In Tao's notes on time frequency analysis, the following theorem is stated (Theorem 5.5 of Part 1 of https://www.math.ucla.edu/~tao/254a.1.01w/):
Fix $\xi_0 \in \mathbf{R}$, and positive values $\delta_1,\delta_2$ with $\delta_1 \cdot \delta_2 \geq 1$. Fix a bump function $\psi \in C_c^\infty(\mathbf{R})$ supported on $[-1,1]$. Then define the kernel
$$ K(x) = \int e^{2 \pi i \xi \cdot x} \psi((\xi - \xi_0)/\delta_2)\; d\xi $$
and consider the convolution operator $T$ defined by the formula
$$ Tf(x) = \int K(x-y) \psi(y/\delta_1) f(y)\; dy. $$
One can see this operator as the composition of a spatial cutoff by a smooth function on $[-\delta_1,\delta_1]$, and then considering a smooth frequency cutoff on $[\xi_0-\delta_2,\xi_0+\delta_2]$. The result stated is that for $f \in L^2(\mathbf{R}^d)$, and any $n > 0$,
$$ |Tf(x)| \lesssim_n \| f \|_{L^2(\mathbf{R})} \delta_1^{1/2} ( \delta_1 d(x,[\xi_0-\delta_2,\xi_0 + \delta_2] )^{-n}. $$
The proof idea that Tao gives is relatively simple, assuming that $\delta_1 = 1$, then applying Cauchy-Schwartz to conclude that
$$ |Tf(x)| \lesssim \| f \|_{L^2(\mathbf{R})} \left( \int |K(x-y)|^2 |\psi(y)|^2\; dy \right)^{1/2}. $$
I assume the idea then is to use decay estimates for $K$ to obtain the required bound, but I'm not sure how to find these.
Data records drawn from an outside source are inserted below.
import Summits.Ventures.QEC.Census.CertMitmK
import Summits.Ventures.QEC.Census.TwoBGA.TB_g2_2_2_14_A0_0_0_0_0_0_0_1_0_0_1_5_B0_0_0_0_0_1_0_1_1_0_0_5.Cert
import HarnessLib

/-!
# `TB_g2_2_2_14_A0_0_0_0_0_0_0_1_0_0_1_5_B0_0_0_0_0_1_0_1_1_0_0_5` — KERNEL meet-in-the-middle replay, side Z, file 6/15 (emitted by qec-type-07, 07.MITMK)

Generic lane `Census/CertMitmK.lean` over the certificate data `TwoBGA/TB_g2_2_2_14_A0_0_0_0_0_0_0_1_0_0_1_5_B0_0_0_0_0_1_0_1_1_0_0_5/Cert.lean`: side Z = Z-type operators,
syndromes by `cert.HX` (112 rows), `wmax = d − 1 = 5 = wa + wb = 3 + 2`. The table of all patterns of
weight `≤ 2` (1 part(s), kernel-built by `tabFindQ`, keys mixed at 112 bits) is self-checked (T1ᴿ,
`tableTestR`) and every pattern of weight `≤ 3` is probed against it (T3ᴿ, `probeTestR`, packed level-1 chunks
`chunk1RF` of `Census/CertCheckBZFast.lean` = `CertChunks.chunk1R`); allow-list = (TB_g2_2_2_14_A0_0_0_0_0_0_0_1_0_0_1_5_B0_0_0_0_0_1_0_1_1_0_0_5.cert.sideZ.found.map Prod.fst). 2 theorem(s) here,
each ONE `decide +kernel` (tier KERNEL: axioms ⊆ {propext, Classical.choice, Quot.sound}), run one at a time
(`Elab.async false`); ≈ 238 s of kernel time predicted by the emitter's replica (HOME/census/type-07/mitmk_lib.py),
which also pre-computed every verdict below as `true`. The side is ASSEMBLED (first-order terms only) in `Distance.lean`.
Do not edit; re-emit (HOME/census/type-07/emit_mitmk.py).
-/

set_option Elab.async false

namespace Summit.Ventures.QEC.Census.TB_g2_2_2_14_A0_0_0_0_0_0_0_1_0_0_1_5_B0_0_0_0_0_1_0_1_1_0_0_5

/-- (T3ᴿ) Probes with first qubit in `[33, 37)` (patterns of weight `1 … 3`) against table part 0 of side Z: no hit, or hit up to `0` / an allow-listed stabilizer word (re-split 2026-08-28T07:3xZ: ≤ 3 first positions per theorem at n = 224 — the per-theorem kernel budget is ≈ 1.3× tighter in heartbeats per probe than at n = 144). -/
theorem pZ0_33 :
    chunk1RF (probeTestR (tabFindQ (posList 224 TB_g2_2_2_14_A0_0_0_0_0_0_0_1_0_0_1_5_B0_0_0_0_0_1_0_1_1_0_0_5.cert.HX) 112 2 0 224) (TB_g2_2_2_14_A0_0_0_0_0_0_0_1_0_0_1_5_B0_0_0_0_0_1_0_1_1_0_0_5.cert.sideZ.found.map Prod.fst)) (posList 224 TB_g2_2_2_14_A0_0_0_0_0_0_0_1_0_0_1_5_B0_0_0_0_0_1_0_1_1_0_0_5.cert.HX) 2 33 4 = true := by
  decide +kernel

/-- (T3ᴿ) Probes with first qubit in `[37, 40)` (patterns of weight `1 … 3`) against table part 0 of side Z: no hit, or hit up to `0` / an allow-listed stabilizer word (re-split 2026-08-28T07:3xZ: ≤ 3 first positions per theorem at n = 224 — the per-theorem kernel budget is ≈ 1.3× tighter in heartbeats per probe than at n = 144). -/
theorem pZ0_37 :
    chunk1RF (probeTestR (tabFindQ (posList 224 TB_g2_2_2_14_A0_0_0_0_0_0_0_1_0_0_1_5_B0_0_0_0_0_1_0_1_1_0_0_5.cert.HX) 112 2 0 224) (TB_g2_2_2_14_A0_0_0_0_0_0_0_1_0_0_1_5_B0_0_0_0_0_1_0_1_1_0_0_5.cert.sideZ.found.map Prod.fst)) (posList 224 TB_g2_2_2_14_A0_0_0_0_0_0_0_1_0_0_1_5_B0_0_0_0_0_1_0_1_1_0_0_5.cert.HX) 2 37 3 = true := by
  decide +kernel

end Summit.Ventures.QEC.Census.TB_g2_2_2_14_A0_0_0_0_0_0_0_1_0_0_1_5_B0_0_0_0_0_1_0_1_1_0_0_5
Via this method, I was able to show that
$$ |Tf(x)| \lesssim_n \delta_1^{1/2} \delta_2^{1-n} \| f \|_{L^2(\mathbf{R})} d(x,[-\delta_1,\delta_1])^{-n}. $$
Is there a typo that makes what is meant to be proven equivalent to this bound, or am I missing something?
I will write $\delta=\delta_2$ and asssume $\xi_0=0$. Write $K(x)=\delta \phi(\delta x)$ where $\phi$ is the inverse Fourier transform of $\psi$. Heuristically, we may treat $K(x)$ as the indication function $$ \delta 1_{[-1,1]}(\delta x)=\delta 1_{[-\delta^{-1},\delta^{-1}]}(x). $$ Treat $\psi$ as the indicator function $1_{[-1,1]}(x)$. Then we see that $$ \int |K(x-y)|^2 |\psi(y)|^2 dy $$ is heuristically $$ \delta^{2}\delta^{-1}1_{[-1,1]}(\delta x). $$ More rigorously, we can replace all indicator functions by weight functions of the form $$ \mathrm{dist}(x,[-1,1])^{-n}. $$ You may also refer to Section 5 of this note:
http://www.math.ubc.ca/~toyang/Decoupling.pdf